» **Material provided**:
import Summits.QuantumFields.YangMills.Theorems.AlphaInputsT3ACv3Data7Closed
import Summits.QuantumFields.YangMills.Theorems.AlphaInputsT3ACv3InClassSelXsOfNestedRegularR7
import Summits.QuantumFields.YangMills.Theorems.AlphaInputsT3ACv3FrozenSelection
import HarnessLib

/-!
# `AlphaInputsT3ACv3Data7Selectors` — B1 EDGES-A v2, FILE 1 rows (n3)+(n4): THE TWO MEASURABLE SELECTIONS OF B1's «ON THE (7)-SET» BRANCH, BY NAME —
# (n3) a measurable FROZEN-DATA selector `W ↦ 𝓥*(W)` INTO the closed (7)-set `𝒟₇(k,h)` with prescribed top `𝓥*(W) k = W`, and (n4) a measurable MINIMISER of the Wilson
# action over print's regional regular fibre (8) (read with `≤`, on the local small-loop core) at the data `𝓥*(W)` — the assembly of ✓ `…Data7Closed` (C1)–(C3) with the
# tree's selection theorems; what is left to NODE O is exactly: non-emptiness, «print's minimiser IS that argmin», and the display's nested (2)

Cell `ym3-torus` (HUMAN RULING D-0037; YM ladder rung R3 = finite-torus SU(2) YM₃, NOT the Clay problem), width seat `ym-ust-19936-w2` (gen 6) on
stmt-QuantumFields-19936 `HistoryTailL`; LEAD ★w1-19936 g4 RULING L-R6∕L-R7 (B1 EDGES-A v2: display ✓ `AlphaInputsT3AC.NestedRegularSelT3R7` over ✓ `AlphaInputsT3AC.data7Set`,
FILE 1 = the closedness rows).  `--supports stmt-QuantumFields-19936 --as helper`; def-free; count-neutral.

WHAT (T³, `SU(2)`, `ℰp`; `h : Hist (F.P K) k`, `Ω_j(h) = Carriers.Omega …`, `Λ_j(h) = lam42 Ω(h) k j`).
* §1 `RegionalVP.continuous_ofDataE` — the normal form of multi-level data `ofDataE k Λ` (✓ `…RegionalThm1CarrierData`) is CONTINUOUS on `(j : ℕ) → GaugeField P j G` (each
  component an evaluation or the constant `1`).
* §2 (n3) ★ `AlphaInputsT3AC.exists_data7Selector (k) (h) (ε₁)`: a measurable `sel : SU(2)^{bonds_k} → ((j : ℕ) → SU(2)^{bonds_j})` with `sel W ∈ data7Set … k h ε₁` and `sel W k = W`
  whenever SOME `𝓥 ∈ 𝒟₇(k,h)` has top `W`, and `sel W = 1` otherwise — ✓ `FrozenSelection.exists_measurable_selector_closedClass` run DIRECTLY on the countable product
  `(j : ℕ) → GaugeField (F.P K) j SU(2)` (compact, Polish, Borel — no `Fin (k+1)` bridge), closed class ✓ `AlphaInputsT3AC.isClosed_data7`, `g := eval k`, `R :=` the diagonal
  (FILE 2's FULL top equality `𝓥 k = W`).
* §3 (n4) ★★ `AlphaInputsT3AC.exists_measurable_argmin_constraintOn (hk) (h) (hE : DepClosed₂ E) (hread) (hC : IsClosed C) (hCcore : C ⊆ core) (hsel : Measurable sel)`: for ANY closed
  `W`-INDEPENDENT class `C` inside the local small-loop core `NestedSmallOn ℰp (δ∕2) E k` (e.g. core ∩ {(2) with ≤}: ✓ `isClosed_nestedSmallOn₂` ∩ ✓ `isClosed_regOnT3Le`, whose cut by
  (3) is the set of ✓ `AlphaInputsT3AC.isClosed_coneFibreRegLe`) and ANY measurable data map `sel`, a measurable `f : SU(2)^{bonds_k} → SU(2)^{bonds_0}` with `f W` a MINIMISER of
  `wilsonAction4` over `A(W) := C ∩ {(3) ConstraintOn (blockAvg ℰp) k Λ(h) (sel W)}` whenever a minimiser exists, AND a minimiser EXISTS as soon as `A(W) ≠ ∅` —
  ✓ `exists_measurable_argmin_closedClass` with `g := datumE …` continuous ON `C` (✓ `continuousOn_datumE_T3`), `π := ofDataE k Λ ∘ sel` measurable (§1), `R :=` the diagonal of
  the data space, and «`(datumE U, ofDataE (sel W)) ∈ R ↔ (3)`» = ✓ `RegionalVP.datumE_eq_ofDataE_iff`.
SO, BY NAME: B1's «on the (7)-set» branch = `UkH k h W := f W` with `𝓥′ := sel W` (§2∕§3) — measurable, in print's fibre (8)≤ at radius `e`, pinned by (3) to `sel W` (top `W`,
`Λ₀ = Ω₁ᶜ` included); NODE O ∕ EDGES-B owe: `A(W) ≠ ∅` on the (7)-set ([Balaban1985Variational] Thm 1 (8), existence), «print's minimiser is such an argmin» (idem, minimality in
(6) ⊇ (8)), and the display's nested (2) at the record radii (then ✓ `mem_nestedSmallOn_constraintCone_of_plaqSmallOn_Omega` certifies the core conjunct of `A(W)`).
HONEST FRAMING.  Measurable-selection bookkeeping ([AliprantisBorder2006] Thm 18.19) over the tree's closedness facts; no estimate of [Balaban1985UV3]∕[Balaban1985Variational] is
asserted; B1, NODE O, the stub `AlphaInputsT3ACv4RecChi`, the crux `HistoryTailL` are NOT claimed; the argmin of §3 is NOT claimed to be print's (42)-minimiser.  YM₃ on the
three-torus is rung R3 of the programme, NOT the Clay problem: nothing here bears on d = 4, infinite volume, or a mass gap.

References: C. D. Aliprantis, K. C. Border, Infinite Dimensional Analysis, 3rd ed. (2006) [AliprantisBorder2006] (Thm 18.19 p.605); T. Bałaban, Commun. Math. Phys. 102 (1985)
277–309 [Balaban1985Variational] ((2)–(3), (7) p.278, Thm 1 (8) p.279); Commun. Math. Phys. 102 (1985) 255–275 [Balaban1985UV3] ((40)–(42) p.266).
-/

set_option autoImplicit false

noncomputable section

/-! ## §1 The normal form of multi-level data is continuous -/

namespace Summit.QuantumFields.YangMills.Theorems.RegionalVP

open Set Topology
open Literature.MathematicalPhysics.QuantumFieldTheory.Balaban1983to89

variable {P : Params} {G : Type*} [GaugeGroup G] [TopologicalSpace G]

/-- **`ofDataE k Λ` IS CONTINUOUS** on `(j : ℕ) → GaugeField P j G` (product topology): the component at `(j, b)` is the evaluation `𝓥 ↦ 𝓥 j b` on the constrained bonds of the
levels `≤ k` and the constant `1` elsewhere — the branch condition does not depend on `𝓥`. [cite: Balaban1985Variational, (3) p.278] -/
theorem continuous_ofDataE (k : ℕ) (Λ : ℕ → Set (Site P 0)) :
    Continuous fun 𝓥 : (j : ℕ) → GaugeField P j G => ofDataE k Λ 𝓥 := by
  refine continuous_pi fun j => continuous_pi fun b => ?_
  by_cases h : j ≤ k ∧ b ∈ bondsOn j (Λ j)
  · have heq : (fun 𝓥 : (j : ℕ) → GaugeField P j G => ofDataE k Λ 𝓥 j b) = fun 𝓥 => 𝓥 j b :=
      funext fun 𝓥 => ofDataE_of_mem h.1 h.2
    rw [heq]
    exact (continuous_apply b).comp (continuous_apply j)
  · have heq : (fun 𝓥 : (j : ℕ) → GaugeField P j G => ofDataE k Λ 𝓥 j b) = fun _ => (1 : G) :=
      funext fun 𝓥 => ofDataE_of_not h
    rw [heq]
    exact continuous_const

end Summit.QuantumFields.YangMills.Theorems.RegionalVP

/-! ## §2 (n3) The measurable frozen-data selector into the (7)-set -/

namespace Summit.QuantumFields.YangMills.Theorems

open MeasureTheory Set Topology
open scoped Matrix.Norms.L2Operator
open Literature.MathematicalPhysics.QuantumFieldTheory.Balaban1983to89
open Literature.MathematicalPhysics.QuantumFieldTheory.Balaban1983to89.T3ContinuumYM3Torus
open Literature.MathematicalPhysics.QuantumFieldTheory.Balaban1983to89.T3UnitLawDensityEML (ℰp)
open Literature.MathematicalPhysics.QuantumFieldTheory.Balaban1983to89.B10Eq38TorusDomains (toFine)
open Literature.MathematicalPhysics.QuantumFieldTheory.Balaban1983to89.B10Eq42TorusConstraint (lam42)
open Literature.MathematicalPhysics.QuantumFieldTheory.Balaban1983to89.B10Eq27TorusAxialLog (toUField unitsField)
open Literature.MathematicalPhysics.QuantumFieldTheory.Balaban1983to89.B10Eq68TorusRegularity (Touches BTouches covDivT)
open Literature.MathematicalPhysics.QuantumFieldTheory.Balaban1985CMP102.Setting
open Summit.QuantumFields.Balaban3D.Carriers
open Summit.QuantumFields.Balaban3D.Proofs.Primitives (AlphaConsts)
open Summit.QuantumFields.BalabanUV.T4Continuum.SubstrateBlockAvgContinuity (smallContinuous_expMeanLogSU)
open Summit.QuantumFields.YangMills.Theorems.BalabanUVNodesN08AlphaGroupTopology (polishSpace_rho)
open Summit.QuantumFields.YangMills.Theorems.LocalSmallLoop (NestedSmallOn DepClosed₂ isClosed_nestedSmallOn₂)
open Summit.QuantumFields.YangMills.Theorems.FrozenSelection (exists_measurable_selector_closedClass)
open Summit.QuantumFields.YangMills.Theorems.RegionalVP

section T3

variable {F : T3Family} {𝔠 : AlphaConsts F.L (suGroupModel 2).N} {γ : ℝ} {hγ : 0 < γ} {hγ1 : γ ≤ (min 𝔠.gamma0 1) ^ 2} {K : ℕ}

» **Exercise instructions**: In the data above, retype exactly and only the lines between the one holding "(3) is the set" and the one holding "the diagonal of", inclusive.

» **Response area**:
  (3) is the set of ✓ `AlphaInputsT3AC.isClosed_coneFibreRegLe`) and ANY measurable data map `sel`, a measurable `f : SU(2)^{bonds_k} → SU(2)^{bonds_0}` with `f W` a MINIMISER of
  `wilsonAction4` over `A(W) := C ∩ {(3) ConstraintOn (blockAvg ℰp) k Λ(h) (sel W)}` whenever a minimiser exists, AND a minimiser EXISTS as soon as `A(W) ≠ ∅` —
  ✓ `exists_measurable_argmin_closedClass` with `g := datumE …` continuous ON `C` (✓ `continuousOn_datumE_T3`), `π := ofDataE k Λ ∘ sel` measurable (§1), `R :=` the diagonal of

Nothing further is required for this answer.